The judiciary does not have the authority to let Genarlow Wilson go. He was properly convicted for a felony by a jury of his peers. The sentence cannot be modified by the courts in this way. The only ways out are: appeals of the original sentence (if any are still available), another legislative change by the Georgia legislature to include Genarlow Wilson’s situation (making him eligible for treatment under the new law, which he currently is not), or an official pardon by the governor. We must do things properly, or the consequences will be worse than the original problem. We cannot be too careful when it comes to sex crimes. No-one wants to give real sex offenders a way out of jail because of our blind compassion for one innocent kid.

03 May 2007

Rice talks to Syria

That elections have consequences is sadly illustrated by the meeting between Secretary of State Condoleezza Rice and the Syrian Foreign Minister Wallid al-Moallem.
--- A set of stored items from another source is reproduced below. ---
import Literature.NumberTheory.EllipticCurves.BSDRankZeroDensityProofs
import Literature.NumberTheory.EllipticCurves.BSDRankResidualCellsProofs
import Literature.NumberTheory.EllipticCurves.BSDSelmer
import Literature.NumberTheory.EllipticCurves.LeadingTerm
import HarnessLib

/-!
# `#Sel^(p)(E/ℚ) = p` and `E(ℚ)[p] = 0` ⇒ `corank_{ℤ_p} Sel_{p^∞}(E/ℚ) = 1`; hence rank `1` AND
# analytic rank `1` below a corank-one `p`-converse — the `Sel^(p)`-currency form of the rank-one leg,
# in particular at `p = 3` (cell `b2b-bsdres`, unit `b2b-bsdres-x10` = X10 / N2 lane, GEN 28; GLUE —
# theorems only, no definition, no named fact of its own, nothing booked)

HONEST FRAMING (run/shared/lean/b2b/bsd-rank1-residual/, verbatim in every file): the goal of the
cell is to DELETE the COMBINATION-SHAPED residual classes of the Birch–Swinnerton-Dyer formula for
ALL analytic-rank `≤ 1` elliptic curves over `ℚ` — "full BSD formula for every rank `≤ 1` curve in
class `C`" assembled STRICTLY from published theorems — so that the rank-`≤ 1` remainder becomes
exactly the CONSTRUCTION-SHAPED classes, which are TYPED (missing-input `Prop`s), NOT attempted.
This is not "finishing BSD". GLUE for the BSD-DENSITY sprint (HOME `cells/density/CONVERSION-QUEUE.md`
v0: binder `h9` of `bsz_rankLeOne_cRank_of_pieces` and lever (γ) «a second prime `p = 3`»); sibling
of `X10/RankZeroOfTrivialPSelmer.lean` (the rank-zero leg). Nothing is priced or booked here; no
mark, tier or count of any residual class moves; the N2 class (X10b @ 3) is untouched.

## What

* `selmerCorank_eq_one_of_natCard_selmerGroup_eq` — for every elliptic curve over `ℚ` and every
  prime `p`: `#Sel^(p)(E/ℚ) = p ∧ #E(ℚ)[p] = 1 ⟹ corank_{ℤ_p} Sel_{p^∞}(E/ℚ) = 1 ∧ rank E(ℚ) ≤ 1`,
  below the Cassels–Tate pairing ONLY (`hCT = WeierstrassCurve.exists_casselsTate_pairing`,
  Silverman X.4.14 / Cassels 1962): the tree theorem `exists_selmerRank_eq_add`
  (`s_p = t_p + corank + 2m`) with `s_p = 1`, `t_p = 0` forces `corank = 1`, `m = 0`; and
  `rank ≤ corank` (`selmerCorank_eq_mordellWeilRank_add_holds`). No parity / root number is used.
* `rank_one_and_analyticRank_one_of_natCard_selmerGroup_eq_of_converse` — the same plus ANY
  corank-one `p`-converse at `(E, p)` supplied as a hypothesis `hconv : corank = 1 → r_an = 1` and
  Gross–Zagier–Kolyvagin (`hGZK = rank_eq_analyticRank_of_analyticRank_le_one`):
  `rank E(ℚ) = 1 ∧ ord_{s=1} L(E,s) = 1 ∧ Ш(E/ℚ) finite`. The converse is a PARAMETER so that the
  sprint's D2 seat can feed W. Zhang 2014 Thm. 1.4 (i) (PUB, being typed as
  `WZhang2014/SelmerCorankOnePConverse.lean`) at `p = 5`, or any other printed converse.
* `rank_one_and_analyticRank_one_of_natCard_selmerGroup_eq_of_bstw` — the instance with the tree's
  named fact `burungaleSkinnerTianWan_analyticRank_eq_one_of_selmerCorank_eq_one` (BSTW
  arXiv:2409.01350 Thm. 1.10: `p ∤ 2N` ordinary, (sur), (ram) — a PREPRINT, registry «literal-PRE»;
  the ONLY corank-one converse in the tree that admits `p = 3`), and its `p = 3` display
  `…_three_of_bstw` for lever (γ).

Not claimed: anything at `p = 2`; any converse itself; nothing for the N2 class ((ram@3) fails
there identically). Axioms: the standard three.

References: J. W. S. Cassels, J. reine angew. Math. 211 (1962) [Cassels1962ArithmeticIV];
J. H. Silverman, *AEC* Thm. X.4.2, X.4.14 [SilvermanAEC2009]; T. Dokchitser, *Notes on the parity
conjecture* §2 [Dokchitser2013ParityNotes]; A. Burungale, C. Skinner, Y. Tian, X. Wan,
arXiv:2409.01350 Thm. 1.10 [BurungaleSkinnerTianWan2024]; W. Zhang, Camb. J. Math. 2 (2014)
Thm. 1.4 [WZhang2014]; H. Darmon, CBMS 101 Thm. 3.22 (GZK) [Darmon2004].
-/

set_option autoImplicit false

noncomputable section

open scoped Classical AddSubgroup

open WeierstrassCurve Literature.NumberTheory.EllipticCurves

namespace Summit.BirchSwinnertonDyer.Rank1Residual.X10.RankOneOfPSelmerOrderP

/-! ### §1. `#Sel^(p) = p`, `E(ℚ)[p] = 0` ⇒ corank `1` (Cassels–Tate only) -/

/-- **`#Sel^(p)(E/ℚ) = p ∧ #E(ℚ)[p] = 1 ⟹ corank_{ℤ_p} Sel_{p^∞}(E/ℚ) = 1 ∧ rank E(ℚ) ≤ 1`**, for
every elliptic curve over `ℚ` and every prime `p`, below the Cassels–Tate pairing (`hCT`) only:
`s_p = t_p + corank + 2m` (tree `exists_selmerRank_eq_add`, Dokchitser's `rk_p = rk + δ_p` with the
square finite part) with `s_p = 1`, `t_p = 0`; `rank ≤ corank` by the corank identity
(`selmerCorank_eq_mordellWeilRank_add_holds`). [cite: SilvermanAEC2009, Thm. X.4.14 and Thm. X.4.2 (a)]
[cite: Dokchitser2013ParityNotes, §2 (first display)] -/
theorem selmerCorank_eq_one_of_natCard_selmerGroup_eq
    (hCT : WeierstrassCurve.exists_casselsTate_pairing (K := ℚ))
    (W : WeierstrassCurve ℚ) [W.IsElliptic] (p : ℕ) [Fact p.Prime]
    (hs : Nat.card (W.selmerGroup p) = p) (ht : Nat.card (W.toAffine.Point[(p : ℤ)]) = 1) :
    W.selmerCorank p = 1 ∧ W.mordellWeilRank ≤ 1 := by
  -- (`E(ℚ)[p]` elaborates against `instDecidableEqRat`, the general-field lemma against the
  -- classical instance: `convert` bridges the subsingleton `DecidableEq` argument)
  obtain ⟨m, hm⟩ := exists_selmerRank_eq_add hCT W p 1 0 (by rw [pow_one]; exact hs)
    (by rw [pow_zero]; convert ht)
  have hc : W.selmerCorank p = 1 := by omega
  refine ⟨hc, ?_⟩
  have h := W.selmerCorank_eq_mordellWeilRank_add_holds p
  omega

/-! ### §2. Plus a corank-one `p`-converse and GZK: rank `1` and analytic rank `1` -/

/-- **`#Sel^(p)(E/ℚ) = p ∧ #E(ℚ)[p] = 1 ⟹ rank E(ℚ) = 1 ∧ ord_{s=1} L(E,s) = 1 ∧ Ш(E/ℚ) finite`,
below Cassels–Tate (`hCT`), ANY corank-one `p`-converse at `(E, p)` (`hconv`, a parameter: W. Zhang
2014 Thm. 1.4 (i) at `p ≥ 5`, BSTW Thm. 1.10 at `p ∤ 2N`, …) and Gross–Zagier–Kolyvagin (`hGZK`).**
The shape of the binder `h9` of `bsz_rankLeOne_cRank_of_pieces` once `hconv` is instantiated.
[cite: SilvermanAEC2009, Thm. X.4.14] [cite: Darmon2004, Thm. 3.22 (= 1.14)] -/
theorem rank_one_and_analyticRank_one_of_natCard_selmerGroup_eq_of_converse
    (hCT : WeierstrassCurve.exists_casselsTate_pairing (K := ℚ))
    (hGZK : rank_eq_analyticRank_of_analyticRank_le_one)
    (W : WeierstrassCurve ℚ) [W.IsElliptic] (p : ℕ) [Fact p.Prime]
    (hconv : W.selmerCorank p = 1 → W.analyticRank = 1)
    (hs : Nat.card (W.selmerGroup p) = p) (ht : Nat.card (W.toAffine.Point[(p : ℤ)]) = 1) :
    W.mordellWeilRank = 1 ∧ W.analyticRank = 1 ∧ Finite W.sha := by
  have han : W.analyticRank = 1 := hconv (selmerCorank_eq_one_of_natCard_selmerGroup_eq hCT W p hs ht).1
  obtain ⟨hrk, hfin⟩ := hGZK W (by rw [han])
  exact ⟨by rw [hrk, han], han, hfin⟩

/-- **The instance with Burungale–Skinner–Tian–Wan Thm. 1.10** (the tree's named fact
`burungaleSkinnerTianWan_analyticRank_eq_one_of_selmerCorank_eq_one`, arXiv:2409.01350 — a
PREPRINT, registry tier «literal-PRE»; the only corank-one converse in the tree admitting `p = 3`):
for `E/ℚ` with globally minimal model `W`, `p ≠ 2` good ordinary, `ρ̄_{E,p}` surjective, (ram)
(a multiplicative `ℓ ≠ p` with `p ∤ v_ℓ(Δ_min)`): `#Sel^(p)(E/ℚ) = p ∧ #E(ℚ)[p] = 1 ⟹
rank E(ℚ) = 1 ∧ ord_{s=1} L(E,s) = 1 ∧ Ш(E/ℚ) finite`, below `hCT`, `hBSTW`, `hGZK`.
[cite: BurungaleSkinnerTianWan2024, Thm. 1.10] [cite: SilvermanAEC2009, Thm. X.4.14] -/
theorem rank_one_and_analyticRank_one_of_natCard_selmerGroup_eq_of_bstw
    (hCT : WeierstrassCurve.exists_casselsTate_pairing (K := ℚ))
    (hBSTW : burungaleSkinnerTianWan_analyticRank_eq_one_of_selmerCorank_eq_one)
    (hGZK : rank_eq_analyticRank_of_analyticRank_le_one)
    (W : WeierstrassCurve ℚ) [W.IsElliptic] [W.IsGloballyMinimal] (p : ℕ) [Fact p.Prime]
    (hp : p ≠ 2) (hgood : W.HasGoodReductionAtPrime p) (hord : ¬ (p : ℤ) ∣ W.frobeniusTrace p)
    (hsurj : W.HasSurjectiveModNGaloisRep p)
    (hram : ∃ ℓ : ℕ, ∃ _ : Fact ℓ.Prime, ℓ ≠ p ∧ W.HasMultiplicativeReductionAtPrime ℓ ∧
      ¬ p ∣ padicValInt ℓ W.minimalDiscriminantInt)
    (hs : Nat.card (W.selmerGroup p) = p) (ht : Nat.card (W.toAffine.Point[(p : ℤ)]) = 1) :
    W.mordellWeilRank = 1 ∧ W.analyticRank = 1 ∧ Finite W.sha :=
  rank_one_and_analyticRank_one_of_natCard_selmerGroup_eq_of_converse hCT hGZK W p
    (fun h1 ↦ hBSTW W p hp hgood hord hsurj hram h1) hs ht

/-! ### §3. The `p = 3` display (lever (γ), rank-one leg — «literal-PRE») -/

/-- **At `p = 3`: `#Sel^(3)(E/ℚ) = 3 ∧ #E(ℚ)[3] = 1 ⟹ rank E(ℚ) = 1 ∧ ord_{s=1} L(E,s) = 1 ∧
Ш(E/ℚ) finite`** for `E/ℚ` good ordinary at `3` with `ρ̄_{E,3}` surjective and a multiplicative
prime `ℓ` with `3 ∤ v_ℓ(Δ_min)` — below Cassels–Tate (`hCT`, PUB), BSTW Thm. 1.10 (`hBSTW`,
PREPRINT: the number this feeds must carry «literal-PRE») and GZK (`hGZK`). The rank-one companion
of `RankZeroOfTrivialPSelmer.rank_zero_and_analyticRank_zero_of_natCard_selmerGroup_three_eq_one`.
[cite: BurungaleSkinnerTianWan2024, Thm. 1.10] [cite: SilvermanAEC2009, Thm. X.4.14] -/
theorem rank_one_and_analyticRank_one_of_natCard_selmerGroup_three_of_bstw
    (hCT : WeierstrassCurve.exists_casselsTate_pairing (K := ℚ))
    (hBSTW : burungaleSkinnerTianWan_analyticRank_eq_one_of_selmerCorank_eq_one)
    (hGZK : rank_eq_analyticRank_of_analyticRank_le_one)
    (W : WeierstrassCurve ℚ) [W.IsElliptic] [W.IsGloballyMinimal] [Fact (Nat.Prime 3)]
    (hgood : W.HasGoodReductionAtPrime 3) (hord : ¬ (3 : ℤ) ∣ W.frobeniusTrace 3)
    (hsurj : W.HasSurjectiveModNGaloisRep 3)
    (hram : ∃ ℓ : ℕ, ∃ _ : Fact ℓ.Prime, ℓ ≠ 3 ∧ W.HasMultiplicativeReductionAtPrime ℓ ∧
      ¬ 3 ∣ padicValInt ℓ W.minimalDiscriminantInt)
    (hs : Nat.card (W.selmerGroup 3) = 3) (ht : Nat.card (W.toAffine.Point[(3 : ℤ)]) = 1) :
    W.mordellWeilRank = 1 ∧ W.analyticRank = 1 ∧ Finite W.sha :=
  rank_one_and_analyticRank_one_of_natCard_selmerGroup_eq_of_bstw hCT hBSTW hGZK W 3 (by decide)
    hgood (by exact_mod_cast hord) hsurj hram (by exact_mod_cast hs) (by exact_mod_cast ht)

end Summit.BirchSwinnertonDyer.Rank1Residual.X10.RankOneOfPSelmerOrderP

end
If the Democrats had not taken Congress, this meeting would never have happened. Instead, the Bush administration would have pursued the only logical course of action: isolating Syria more and more, applying diplomatic pressure to force the Syrians to quit supporting terrorists, convincing the UN and other international powers to support the isolation of Syria, and, finally, provide clear and robust military warnings.

What do Liberals think the US will gain from a meeting with a criminal regime? Did they send Rice merely to pick up the ransom note from Mr al-Moallem? Make no mistake, Syria is holding the US hostage and the demands are very clear: Get out of Iraq or we will send more foreign terrorists into Iraq to harm innocent women and children and the US will get the blame for all the bloodshed. Syria has nothing to offer, only demands to make. Ultimately, there will have to be regime change in Syria and I think it not unlikely that the US will invade Syria in the end, with or without international help.
But such gloomy thoughts should be left off for now. Just because Bush buckled under Congressional pressure and allowed Rice to talk to Syria does not mean that the White House is hanging out the white flag just yet. Shame on you, Mr Bush.

11 April 2007

Is Pelosi's Syria Trip a Felony?

Just a few brief comments about Nancy Pelosi’s ill-conceived trip to Syria. First, the trip was ill-conceived. Syria is a state sponsor of terrorism and I cannot imagine what Nancy Pelosi thought to accomplish there. One cannot negotiate with terrorists and the Syrian regime is certainly made up of terrorists. There is nothing the US can offer Syria. Syria wants the US wiped of the map.

Second, since the president has declared it official policy to isolate Syria, Nancy Pelosi’s attempt to negotiate with the Syrian dictator Assad is a violation of the 200-year old Logan Act, which declares interference with the executive authority in foreign relations a felony. There can be no doubt that Nancy Pelosi committed a felony with her trip to Syria (see this article in the Wall Street Journal).

Third, I agree with Andrew McCarthy of National Review Online that Nancy Pelosi should not be prosecuted for this crime. His assessment that a criminal investigation of the House Speaker would be counterproductive is correct, I believe. Much better to turn the blatant violation of a criminal statute into a public relations triumph. Let’s hope the administration can keep itself to a higher standard than the Democrats who are playing every childish game they know to sabotage the president—regardless the consequences. That’s the kind of destructive policies America does not need.

20 March 2007

Back at Blogger

After a brief stint over at townhall.com, I have decided to return to Blogger for my blog. Townhall, while an impressive gathering place for conservative thought, simply didn't offer the user-friendliness of Blogger. So, find my postings here again (soon).